Technological innovation (LNTI) reports an average value of 8.52, with a relatively high standard deviation of 2.37 and a maximum of 14.36, indicating a substantial disparity in innovation performance among BRICS nations. This heterogeneity is mainly driven by differences in R&D investment, technological capabilities, and institutional support. For instance, China demonstrates significantly higher patent activity due to its strong innovation ecosystem and policy support, whereas India and other emerging economies exhibit relatively lower levels of green patent development due to resource and infrastructure constraints
Green finance (LNGF) shows a mean value of −0.43, a relatively high standard deviation of 1.47, and a maximum of 2.90, indicating substantial disparities in financial sector development and the mobilization of sustainable finance across BRICS countries..
Economic growth (LNGDP) has an average of 8.07, with a standard deviation of 0.98 and a maximum value of 9.48, reflecting relatively stable but differentiated income levels across BRICS economies. This moderate variation is primarily driven by differences in economic size, industrial structure, and growth trajectories.

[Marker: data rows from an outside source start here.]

import Summits.QuantumFields.BalabanUV.T4Continuum.Support.NE7HintOfLandauELChartSU2Dec
import Summits.QuantumFields.BalabanUV.T4Continuum.Support.NE7HintOfUhlenbeckChartSU2
import Summits.QuantumFields.BalabanUV.T4Continuum.Support.NE7CubeLandauChart
import HarnessLib

/-!
# GEN 95 RE-THREAD (`…Dec`): this file is `NE7HintOfUhlenbeckChartSU2`'s CHAIN THEOREM VERBATIM except that F31's per-pair binder `hleaves` (row NE3's weight
# currency, numerically refuted for arbitrary pairs — memo `t4/b2b-balaban-t4-ne7-p1-g95/WEIGHT-CURRENCY-DEAD.md`) is replaced by F327's honest binder `hdecomp`
# (decomposition `X = X_T + X_N` with its two energy letters and k-free currencies `(α̂, ν̂, κ̂)`) and route Π's uniform block by ONE k-free line; the chart
# content is untouched (auxiliary theorems are imported from the original files BY NAME) and chain predecessors are the `…Dec` re-issues.  Original docstring follows.

# Support | NE7 END OF RECORD over `NE7HintOfLandauELChartSU2`: the chart input (LSUP-EL) DISCHARGED, `SU(2)`/`U(2)`, d = 4

Informal class name: ROW NE7's HINT THEOREM WITH THE LANDAU-CHART INPUT SUPPLIED BY THE ONE-SCALE LATTICE UHLENBECK LEMMA.

`NE7HintOfLandauELChartSU2.hint_of_landauELChart_SU2` (the cell's previous END of the NE7 record) takes two inputs: the
local chart hypothesis (LSUP-EL) — around every centre `z`, a unitary gauge in which the minimiser is `e^{A}` with `A` skew,
`‖A‖ ≤ c₀·t/2^{k+1}` and the Euler–Lagrange (Landau) condition of the trace link functional on the cube of radius
`(nbRad + 2ℓ + 12)·2^{k+1} + 2` — and ROW NE3's per-pair binder `hleaves`.  This file DISCHARGES (LSUP-EL): it is supplied,
for every small-field configuration, by the cube Landau chart `NE7CubeLandauChart.cube_landau_chart` (comb gauge + principal
logarithms + the one-scale lattice Uhlenbeck lemma `NE7LatticeUhlenbeckBox.uhlenbeck_box` by incremental minimisation of the
free-boundary trace link functional + the a priori sup letter `NE7BoxLandauSupAPriori`), with `c₀ = 16384·(2·nbRad + 4ℓ + 28)`
(linear in `ℓ`, as the quantifier order of F306 allows) once `ε ≤ 1/(2.5·10¹⁰·(2·nbRad + 4ℓ + 28)²)`.

THE NEW END OF THE NE7 RECORD: `hint_SU2` — F306's statement with the (LSUP-EL) hypothesis and the constant `c₀` removed; the
only remaining input is ROW NE3's per-pair binder `hleaves` (verbatim as in F306).

HONEST LABEL: finite T⁴ rung (B)+1 — NOT infinite volume, NOT mass gap, NOT `BetaPertH`, NOT Clay.  No `sorry`; axioms ⊆
{propext, Classical.choice, Quot.sound}.

Worked on by: prover-b2b-balaban-t4-ne7-p1-g93-0 (lineage b2b-balaban-t4-ne7-p1, gen 93: F314b, the END over F306).
-/

open scoped BigOperators Matrix Matrix.Norms.L2Operator Topology
open NormedSpace Finset Set Filter

namespace Summit.QuantumFields.BalabanUV.T4Continuum.NE7HintOfUhlenbeckChartSU2Dec

open Literature.MathematicalPhysics.QuantumFieldTheory.Balaban1983to89
open B7Prop1Explicit B7Prop2Explicit MatrixLog UnitaryModel MatrixNorms
open B4TorusKernel.MultiPeriod (torusSupNorm)
open B8Ineq132 (covDiv)
open T4AveragingDeficitWall (Ad IsUnitaryCfg IsSkewDir SmallField vary curl curlSq dirSq dirL1)
open T4AveragingDeficitWallBoundary (IsPeriodicCfg periodBox)
open AveragingDeficitPeriodicCounting (IsPeriodicDir)
open AveragingDeficitMultiLevelPrep (LevelSmall tower TangentIter)
open BlockAverageVaryHolo (nbRad)
open MinimalActionLevels (perWin)
open MinimalActionSandwich (IsMinimiser admissible)
open MinimalActionRate (sfClass)
open NE3HessForm (dAction)
open NE3SlicePoincareBudgetLine (CPLine)
open NE3TangentCovariantTower (dirIter)
open NE3DecomposedRepOfLinearNormalPart (ResidualSliceRepT)
open NE3QbarIterCovLiftPrep (cruxC)
open NE3SmoothRightInverseW (rightInvW)
open NE3RightInverseSolveLetters (thetaLoc)
open NE3RightInverseL2Letter (l2C)
open NE3HatInvCurlLetters (curl2C curl1C)
open NE3EnergyShapes (IsUnitarySite)
open NE7HintOfLandauELChartSU2Dec (hint_of_landauELChart_SU2)
open NE7HintOfUhlenbeckChartSU2 (regime_arith)
open NE3EnergyWeightedShapes (energyNormW)
open NE3FrameFreeSliceW (frameFreeBlockLandauW)
open NE7CubeLandauChart (cube_landau_chart)

variable {n : Type*} [Fintype n] [DecidableEq n]

/-- **ROW NE7's END OF RECORD, THE LANDAU-CHART INPUT DISCHARGED**: F306 `hint_of_landauELChart_SU2` with its hypothesis
(LSUP-EL) supplied by the cube Landau chart `NE7CubeLandauChart.cube_landau_chart` (one-scale lattice Uhlenbeck lemma); the
only remaining input is ROW NE3's per-pair binder `hleaves`. [folklore] -/
theorem hint_SU2 [Nonempty n] (hn : Fintype.card n = 2) :
    ∃ ℓ : ℕ, 1 ≤ ℓ ∧ ∃ ε₀ : ℝ, 0 < ε₀ ∧ ∀ ε : ℝ, 0 < ε → ε ≤ ε₀ → ∃ β₀ : ℝ, 0 < β₀ ∧ ∀ β : ℝ, 0 < β → β ≤ β₀ →
    ∀ (N : ℕ) [NeZero N] (αh νh κh : ℝ), 1 ≤ N →
    -- the k-free ceilings `(α̂, ν̂, κ̂)` of the honest per-pair binder and ONE k-free strict line (F327)
    2 * κh < ((((1 / 2 - νh ^ 2) / (2 * (1 + (CPLine 4 2 2 (1 / 10 ^ 17) (1 / 10 ^ 53) + 1))) - νh ^ 2) / 2 - 576 * ((4 : ℕ) : ℝ) * (αh ^ 2 * Real.exp (2 * αh))) / (Fintype.card n : ℝ) - 28 * ((4 : ℕ) : ℝ) * (ε + 7 * αh ^ 2)) →
    -- THE HONEST PER-PAIR BINDER `hdecomp` on the data class (F327's)
    (∀ D : Site 4 → Fin 4 → (Matrix n n ℂ)ˣ, IsUnitaryCfg D → IsPeriodicCfg D (N : ℤ) → SmallField D (4 * (Real.exp β - 1)) → ∀ (k : ℕ), ∀ Us ∈ admissible (sfClass 4 2 N ε) 2 (k + 1) D, SmallField Us ((1 / ((2 : ℕ) : ℝ) ^ 2 * ε / 2) / (((2 : ℕ) : ℝ) ^ (k + 1)) ^ 2) → (∀ φ : Site 4 → Fin 4 → Matrix n n ℂ, IsSkewDir φ → IsPeriodicDir φ ((N * 2 ^ (k + 1) : ℕ) : ℤ) → TangentIter 2 k Us φ → dAction Us φ (perWin 4 (N * 2 ^ (k + 1))) = 0) → ∀ U' ∈ admissible (sfClass 4 2 N ε) 2 (k + 1) D, 
      ∃ (u : Site 4 → (Matrix n n ℂ)ˣ) (X XT XN : Site 4 → Fin 4 → Matrix n n ℂ) (α ν κ : ℝ),
        IsUnitarySite u ∧ IsSkewDir X ∧ IsPeriodicDir X ((N * 2 ^ (k + 1) : ℕ) : ℤ) ∧ 0 ≤ α ∧ (∀ x μ, ‖X x μ‖ ≤ α) ∧
        gaugeAct u U' = vary Us X 1 ∧
        X = XT + XN ∧ XT ∈ frameFreeBlockLandauW (d := 4) (n := n) 2 N (k + 1) Us ∧ IsSkewDir XN ∧ 0 ≤ ν ∧
        energyNormW 2 (k + 1) Us XN (periodBox (d := 4) (N * 2 ^ (k + 1)))
          ≤ ν * energyNormW 2 (k + 1) Us X (periodBox (d := 4) (N * 2 ^ (k + 1))) ∧
        ε / (((2 : ℕ) : ℝ) ^ (k + 1)) ^ 2 * (∑ p ∈ perWin 4 (N * 2 ^ (k + 1)), ‖curl Us XN p‖)
          ≤ κ * energyNormW 2 (k + 1) Us X (periodBox (d := 4) (N * 2 ^ (k + 1))) ^ 2 ∧
        α * ((2 : ℕ) : ℝ) ^ (k + 1) ≤ αh ∧ ν ≤ νh ∧ κ ≤ κh) →
    ∃ δV : ℝ, 0 < δV ∧
      ∀ V ∈ {V : Site 4 → Fin 4 → (Matrix n n ℂ)ˣ | IsUnitaryCfg V ∧ IsPeriodicCfg V (N : ℤ) ∧ SmallField V δV},
      ∀ k : ℕ, ∃ U : Site 4 → Fin 4 → (Matrix n n ℂ)ˣ, IsMinimiser 4 (sfClass 4 2 N ε) 2 N k V U ∧
        ∃ a : ℝ, 0 ≤ a ∧ a < ε / (((2 : ℕ) : ℝ) ^ k) ^ 2 ∧ SmallField U a := by
  set nb : ℝ := (nbRad 4 2 : ℝ) with hnb
  have hnb0 : 0 ≤ nb := Nat.cast_nonneg _
  set Acoef : ℝ := 16384 * (2 * nb + 32) with hAcoef
  obtain ⟨ℓ, hℓ1, ε₀, hε₀, H⟩ := hint_of_landauELChart_SU2 (n := n) hn (A := Acoef) (by positivity) 1
  have hℓ0 : (0 : ℝ) ≤ (ℓ : ℝ) := Nat.cast_nonneg ℓ
  set c : ℝ := 2 * nb + 4 * (ℓ : ℝ) + 28 with hc
  have hc1 : 1 ≤ c := by rw [hc]; linarith
  set ε₁ : ℝ := 1 / (25000000000 * c ^ 2) with hε₁
  refine ⟨ℓ, hℓ1, min ε₀ ε₁, lt_min hε₀ (by positivity), fun ε hε hεle => ?_⟩
  obtain ⟨β₀, hβ₀, H2⟩ := H ε hε (hεle.trans (min_le_left _ _))
  refine ⟨β₀, hβ₀, fun β hβ hβle N _ αh νh κh hN hline hdecomp => ?_⟩
  have hεε₁ : ε ≤ 1 / (25000000000 * c ^ 2) := hεle.trans (min_le_right _ _)
  refine H2 β hβ hβle N αh νh κh (16384 * c) hN hline (by positivity) ?_ ?_ hdecomp
  · -- `c₀ = 16384 c ≤ Acoef (ℓ+1)`
    rw [pow_one, hAcoef, hc]; nlinarith only [mul_nonneg hnb0 hℓ0, hℓ0, hnb0]
  -- (LSUP-EL) from the cube chart
  intro D _ _ _ k U hU _ r hr0 hr hUr z
  have hUu : IsUnitaryCfg U := hU.1.1
  set M : ℝ := ((2 : ℕ) : ℝ) ^ (k + 1) with hM
  have hM2 : 2 ≤ M := by
    rw [hM]; push_cast
    calc (2 : ℝ) = 2 ^ 1 := by norm_num
      _ ≤ 2 ^ (k + 1) := pow_le_pow_right₀ (by norm_num) (by omega)
  have hM0 : 0 < M := by linarith
  set η : ℝ := (r + ε) / (((2 : ℕ) : ℝ) ^ (k + 1)) ^ 2 with hη
  have hη0 : 0 < η := by positivity
  have hSη : SmallField U η := MinimalActionRate.SmallField.mono hUr (div_le_div_of_nonneg_right (by linarith only [hε]) (by positivity))
  have ht₀ : M ^ 2 * η = r + ε := by rw [hη, hM]; field_simp
  have hr4 : r + ε ≤ 5 / 4 * ε := by have e := hr; norm_num at e; linarith only [e]
  -- the box sizes
  have hRr : ((((nbRad 4 2 + 2 * ℓ + 12) * 2 ^ (k + 1) + 2 : ℕ) : ℝ)) = (nb + 2 * (ℓ : ℝ) + 12) * M + 2 := by
    rw [hnb, hM]; push_cast; ring
  have hX : ((2 * ((nbRad 4 2 + 2 * ℓ + 12) * 2 ^ (k + 1) + 2) + 2 + 1 : ℕ) : ℝ) ≤ c * M := by
    have h1 : ((2 * ((nbRad 4 2 + 2 * ℓ + 12) * 2 ^ (k + 1) + 2) + 2 + 1 : ℕ) : ℝ) = 2 * ((nb + 2 * (ℓ : ℝ) + 12) * M + 2) + 3 := by
      rw [← hRr]; push_cast; ring
    rw [h1, hc]; linarith only [hM2]
  have hX1 : (1 : ℝ) ≤ ((2 * ((nbRad 4 2 + 2 * ℓ + 12) * 2 ^ (k + 1) + 2) + 2 + 1 : ℕ) : ℝ) := by
    have : 1 ≤ 2 * ((nbRad 4 2 + 2 * ℓ + 12) * 2 ^ (k + 1) + 2) + 2 + 1 := by omega
    exact_mod_cast this
  have hX₂ : ((2 * ((nbRad 4 2 + 2 * ℓ + 12) * 2 ^ (k + 1) + 2) + 2 : ℕ) : ℝ) ≤ c * M := by
    have h1 : ((2 * ((nbRad 4 2 + 2 * ℓ + 12) * 2 ^ (k + 1) + 2) + 2 : ℕ) : ℝ) = 2 * ((nb + 2 * (ℓ : ℝ) + 12) * M + 2) + 2 := by
      rw [← hRr]; push_cast; ring
    rw [h1, hc]; linarith only [hM2]
  obtain ⟨hA1, hA2, hA3, hA4⟩ := regime_arith (Nn := (Fintype.card n : ℝ)) hM2 hX hX1 hX₂ (Nat.cast_nonneg _) hc1 hη0 ht₀ hr4 hεε₁
    (by rw [hn]; norm_num)
  obtain ⟨u, A₀, hu, hUA, hskew, hA0, hEL⟩ :=
    cube_landau_chart (n := n) hUu hη0 hSη ((nbRad 4 2 + 2 * ℓ + 12) * 2 ^ (k + 1) + 2) z hA1 hA2 hA3
  refine ⟨u, A₀, hu, hUA, hskew, fun q μ hq => (hA0 q μ hq).trans (hA4.trans ?_), hEL⟩
  -- `16384 c (r+ε)/M ≤ 16384 c (r + 4(e^β − 1) + ε)/M`
  rw [hM]
  apply div_le_div_of_nonneg_right _ (by positivity)
  apply mul_le_mul_of_nonneg_left _ (by positivity)
  linarith only [Real.add_one_le_exp β, hβ]

end Summit.QuantumFields.BalabanUV.T4Continuum.NE7HintOfUhlenbeckChartSU2Dec
/-! ## Compactifications: Tags 0F3Z, 0F40, base-locality, 0F41 -/

/-! ### Stacks 0F3Z -/

/-- **Stacks 0F3Z.** Let `S` be
quasi-compact and quasi-separated, `g : U → S` separated and of finite type, `j : V → U` a
quasi-compact open immersion, and `V → Y → S` a compactification of `V` over `S` (`jY` an open
immersion, `πY` proper, `jY ≫ πY = j ≫ g`). Then there are a compactification `V → Y' → S` of `V`
over `S` (obtained from `Y` by a `V`-admissible blowing up), an open `V' ⊆ Y'` containing `V`
(`sV : V → V'` with `sV ≫ (V' ↪ Y') = (V → Y')`) and a PROPER morphism `ψ : V' → U` over `S`
extending `j` (`sV ≫ ψ = j`), which moreover is an isomorphism over `j(V) ⊆ U`. Unconditional form of
`stacks0F3Z_of_stacks081R` (same proof, with `stacks081S`). [cite: StacksProject, Tag 0F3Z] -/
theorem stacks0F3Z {S U V Y : Scheme.{u}} [CompactSpace S]
    [QuasiSeparatedSpace S] (g : U ⟶ S) [IsSeparated g] [LocallyOfFiniteType g] [QuasiCompact g]
    (j : V ⟶ U) [IsOpenImmersion j] [QuasiCompact j] (jY : V ⟶ Y) [IsOpenImmersion jY]
    (πY : Y ⟶ S) [IsProper πY] (hcomm : jY ≫ πY = j ≫ g) :
    ∃ (Y' : Scheme.{u}) (jY' : V ⟶ Y') (πY' : Y' ⟶ S) (V' : Y'.Opens) (ψ : (V' : Scheme.{u}) ⟶ U)
      (sV : V ⟶ V'), IsOpenImmersion jY' ∧ IsProper πY' ∧ jY' ≫ πY' = j ≫ g ∧ IsProper ψ ∧
      sV ≫ V'.ι = jY' ∧ sV ≫ ψ = j ∧ ψ ≫ g = V'.ι ≫ πY' ∧ IsIso (ψ ∣_ j.opensRange) := by
  /- quasi-compactness bookkeeping -/
  haveI : CompactSpace U := QuasiCompact.compactSpace_of_compactSpace g
  haveI : CompactSpace V := QuasiCompact.compactSpace_of_compactSpace j
  haveI : CompactSpace Y := QuasiCompact.compactSpace_of_compactSpace πY
  haveI : QuasiSeparatedSpace Y := quasiSeparatedSpace_of_quasiSeparated πY
  haveI : QuasiSeparatedSpace U := quasiSeparatedSpace_of_quasiSeparated g
  /- the "diagonal" `γ : V → Y ×_S U` and its scheme-theoretic image `Z` -/
  set pr₁ := pullback.fst πY g with hpr₁
  set pr₂ := pullback.snd πY g with hpr₂
  set γ : V ⟶ pullback πY g := pullback.lift jY j hcomm with hγ
  have hγ₁ : γ ≫ pr₁ = jY := pullback.lift_fst _ _ _
  have hγ₂ : γ ≫ pr₂ = j := pullback.lift_snd _ _ _
  haveI : QuasiSeparatedSpace (↥(pullback πY g : Scheme.{u})) := quasiSeparatedSpace_of_quasiSeparated pr₂
  haveI : QuasiCompact γ := inferInstance
  set Z := γ.image with hZ
  set ιZ := γ.imageι with hιZ
  set sZ := γ.toImage with hsZ
  set p : Z ⟶ Y := ιZ ≫ pr₁ with hp
  set r : Z ⟶ U := ιZ ≫ pr₂ with hr
  haveI : IsSeparated p := inferInstance
  haveI : LocallyOfFiniteType p := inferInstance
  haveI : QuasiCompact p := inferInstance
  haveI : IsProper r := inferInstance
  -- `Z → Y` is an isomorphism over `W = jY(V)`, `Z → U` over `j(V)`, both with preimage `sZ(V)`
  set W : Y.Opens := jY.opensRange with hW
  haveI hpW : IsIso (p ∣_ W) := GraphClosure.isIso_morphismRestrict jY pr₁ γ hγ₁
  haveI hrV : IsIso (r ∣_ j.opensRange) := GraphClosure.isIso_morphismRestrict j pr₂ γ hγ₂
  have hrange₁ := (GraphClosure.isOpenImmersion_toImage_and_range jY pr₁ γ hγ₁).2
  have hrange₂ := (GraphClosure.isOpenImmersion_toImage_and_range j pr₂ γ hγ₂).2
  have hpre : r ⁻¹ᵁ j.opensRange = p ⁻¹ᵁ W := by
    apply Opens.ext
    exact hrange₂.symm.trans hrange₁
  have hWc : IsCompact (W : Set Y) := isCompact_range jY.continuous
  /- Stacks 081S: after a `W`-admissible blowing up `b : Y' → Y`, the strict transform
    `c : Z' → Y'` of `Z → Y` is an open immersion -/
  obtain ⟨Q, Y', b, hQfg, hQsupp, hb, hopen⟩ := stacks081S p W hWc
  have hcc : centreCompl Q = W := centreCompl_eq_of_support_eq hQsupp
  have hE : IsEffectiveCartier (Q.comap b) := hb.isEffectiveCartier
  haveI : IsProper b := IsBlowup.isProper_of_fg hQfg hb
  haveI hbW : IsIso (b ∣_ W) := by rw [← hcc]; exact hb.isIso_compl
  set c := blowupStrictTransformMap p b Q with hc
  haveI : IsOpenImmersion c := hopen
  set ιZ' := blowupStrictTransformι p b Q with hιZ'
  set bZ : blowupStrictTransform p b Q ⟶ Z := ιZ' ≫ pullback.fst p b with hbZ
  haveI : IsProper bZ := inferInstance
  -- the open `V' = c(Z') ⊆ Y'` and `e : Z' ≅ V'`
  set V' : Y'.Opens := c.opensRange with hV'
  set e := c.isoOpensRange with he
  -- the new embedding `jY' : V → Y'` (through `b⁻¹(W) ≅ W ≅ V`)
  set jY' : V ⟶ Y' := jY.isoOpensRange.hom ≫ inv (b ∣_ W) ≫ (b ⁻¹ᵁ W).ι with hjY'
  have hjY'b : jY' ≫ b = jY := by
    rw [hjY', Category.assoc, Category.assoc, ← morphismRestrict_ι, IsIso.inv_hom_id_assoc,
      Scheme.Hom.isoOpensRange_hom_ι]
  haveI : IsOpenImmersion jY' := by rw [hjY']; infer_instance
  -- `V → Z ×_Y Y'` lands in the open over `b⁻¹(W)`, where the strict transform is everything
  set t₀ : V ⟶ pullback p b := pullback.lift sZ jY' (by
    rw [hjY'b, hsZ, hp, Scheme.Hom.toImage_imageι_assoc, hγ₁]) with ht₀
  have ht₀range : Set.range t₀ ⊆
      Set.range ((pullback.snd p b) ⁻¹ᵁ (b ⁻¹ᵁ centreCompl Q)).ι := by
    rw [Scheme.Opens.range_ι]
    rintro _ ⟨v, rfl⟩
    show b (pullback.snd p b (t₀ v)) ∈ centreCompl Q
    rw [← Scheme.Hom.comp_apply, ← Scheme.Hom.comp_apply, pullback.lift_snd_assoc, hjY'b, hcc]
    exact ⟨v, rfl⟩
  set t₁ := IsOpenImmersion.lift _ t₀ ht₀range with ht₁
  have ht₁ι : t₁ ≫ ((pullback.snd p b) ⁻¹ᵁ (b ⁻¹ᵁ centreCompl Q)).ι = t₀ :=
    IsOpenImmersion.lift_fac _ _ _
  set sZ' : V ⟶ blowupStrictTransform p b Q :=
    t₁ ≫ ((pullback.snd p b) ⁻¹ᵁ (b ⁻¹ᵁ centreCompl Q)).ι.toImage with hsZ'
  have hsZ'ι : sZ' ≫ ιZ' = t₀ := by
    rw [hsZ', Category.assoc]
    change t₁ ≫ (((pullback.snd p b) ⁻¹ᵁ (b ⁻¹ᵁ centreCompl Q)).ι.toImage ≫
      ((pullback.snd p b) ⁻¹ᵁ (b ⁻¹ᵁ centreCompl Q)).ι.imageι) = t₀
    rw [Scheme.Hom.toImage_imageι, ht₁ι]
  have hsZ'c : sZ' ≫ c = jY' := by
    change sZ' ≫ ιZ' ≫ pullback.snd p b = jY'
    rw [← Category.assoc, hsZ'ι, ht₀, pullback.lift_snd]
  have hsZ'bZ : sZ' ≫ bZ = sZ := by
    rw [hbZ, ← Category.assoc, hsZ'ι, ht₀, pullback.lift_fst]
  -- the data
  set sV : V ⟶ V' := sZ' ≫ e.hom with hsV
  set ψ : (V' : Scheme.{u}) ⟶ U := e.inv ≫ bZ ≫ r with hψ
  have heι : e.hom ≫ V'.ι = c := Scheme.Hom.isoOpensRange_hom_ι c
  have heinv : e.inv ≫ c = V'.ι := Scheme.Hom.isoOpensRange_inv_comp c
  refine ⟨Y', jY', b ≫ πY, V', ψ, sV, inferInstance, inferInstance, ?_, ?_, ?_, ?_, ?_, ?_⟩
  · rw [← Category.assoc, hjY'b, hcomm]
  · rw [hψ]; infer_instance
  · rw [hsV, Category.assoc, heι, hsZ'c]
  · rw [hsV, hψ, Category.assoc, e.hom_inv_id_assoc, ← Category.assoc, hsZ'bZ, hsZ, hr,
      Scheme.Hom.toImage_imageι_assoc, hγ₂]
  · -- `ψ ≫ g = V'.ι ≫ b ≫ πY`
    have h1 : bZ ≫ r ≫ g = c ≫ b ≫ πY := by
      rw [hr, hbZ, hpr₂]
      simp only [Category.assoc]
      rw [← pullback.condition, ← hpr₁, ← Category.assoc ιZ pr₁ πY, ← hp,
        ← Category.assoc (pullback.fst p b) p πY, pullback.condition, Category.assoc, hc, hιZ']
      change blowupStrictTransformι p b Q ≫ pullback.snd p b ≫ b ≫ πY =
        (blowupStrictTransformι p b Q ≫ pullback.snd p b) ≫ b ≫ πY
      rw [Category.assoc]
    rw [hψ, Category.assoc, Category.assoc, h1, ← Category.assoc, heinv]
  · -- `ψ` is an isomorphism over `j(V)`: `r` is, `bZ` is over `r⁻¹(j(V)) = p⁻¹(W)`, `e.inv` is
    haveI h2 : IsIso (bZ ∣_ r ⁻¹ᵁ j.opensRange) := by
      rw [hpre, hbZ]
      haveI : IsIso (pullback.fst p b ∣_ p ⁻¹ᵁ W) := isIso_morphismRestrict_pullback_fst p b W
      haveI : IsIso (ιZ' ∣_ (pullback.fst p b) ⁻¹ᵁ (p ⁻¹ᵁ W)) := by
        have hO : (pullback.fst p b) ⁻¹ᵁ (p ⁻¹ᵁ W) =
            (pullback.snd p b) ⁻¹ᵁ (b ⁻¹ᵁ centreCompl Q) := by
          rw [← Scheme.Hom.comp_preimage, pullback.condition, Scheme.Hom.comp_preimage, hcc]
        rw [hO, hιZ']
        exact isIso_blowupStrictTransformι_morphismRestrict p b Q hE
      exact isIso_morphismRestrict_comp ιZ' (pullback.fst p b) (p ⁻¹ᵁ W)
    haveI h3 : IsIso (e.inv ∣_ (bZ ≫ r) ⁻¹ᵁ j.opensRange) :=
      (MorphismProperty.isomorphisms.iff _).mp
        (IsZariskiLocalAtTarget.restrict ((MorphismProperty.isomorphisms.iff _).mpr inferInstance) _)
    haveI h4 : IsIso ((bZ ≫ r) ∣_ j.opensRange) := isIso_morphismRestrict_comp bZ r _
    rw [hψ]
    exact isIso_morphismRestrict_comp e.inv (bZ ≫ r) _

Trade openness (LNTO) records a mean of 3.70, a low standard deviation of 0.32, and a maximum of 4.19, suggesting relatively stable trade integration among BRICS countries
4.2. Correlation Analysis
Table 3, reports the correlation coefficients among the variables. Carbon emissions (LNCO₂) are negatively correlated with green energy transition (-0.91), technological innovation (0.02), and green finance (-0.44), suggesting that improvements in renewable energy use, innovation capacity, and sustainable finance are associated with lower emission levels in BRICS countries.
Conversely, economic growth (0.73) and trade openness (0.58) show positive correlations with emissions, indicating that expansion in economic and trade activities may increase environmental pressure. The correlation values remain below 0.95, confirming the absence of severe multicollinearity among the explanatory variables. Weak correlations close to zero (e.g., between trade openness and technological innovation, -0.05) indicate limited direct association between these variables.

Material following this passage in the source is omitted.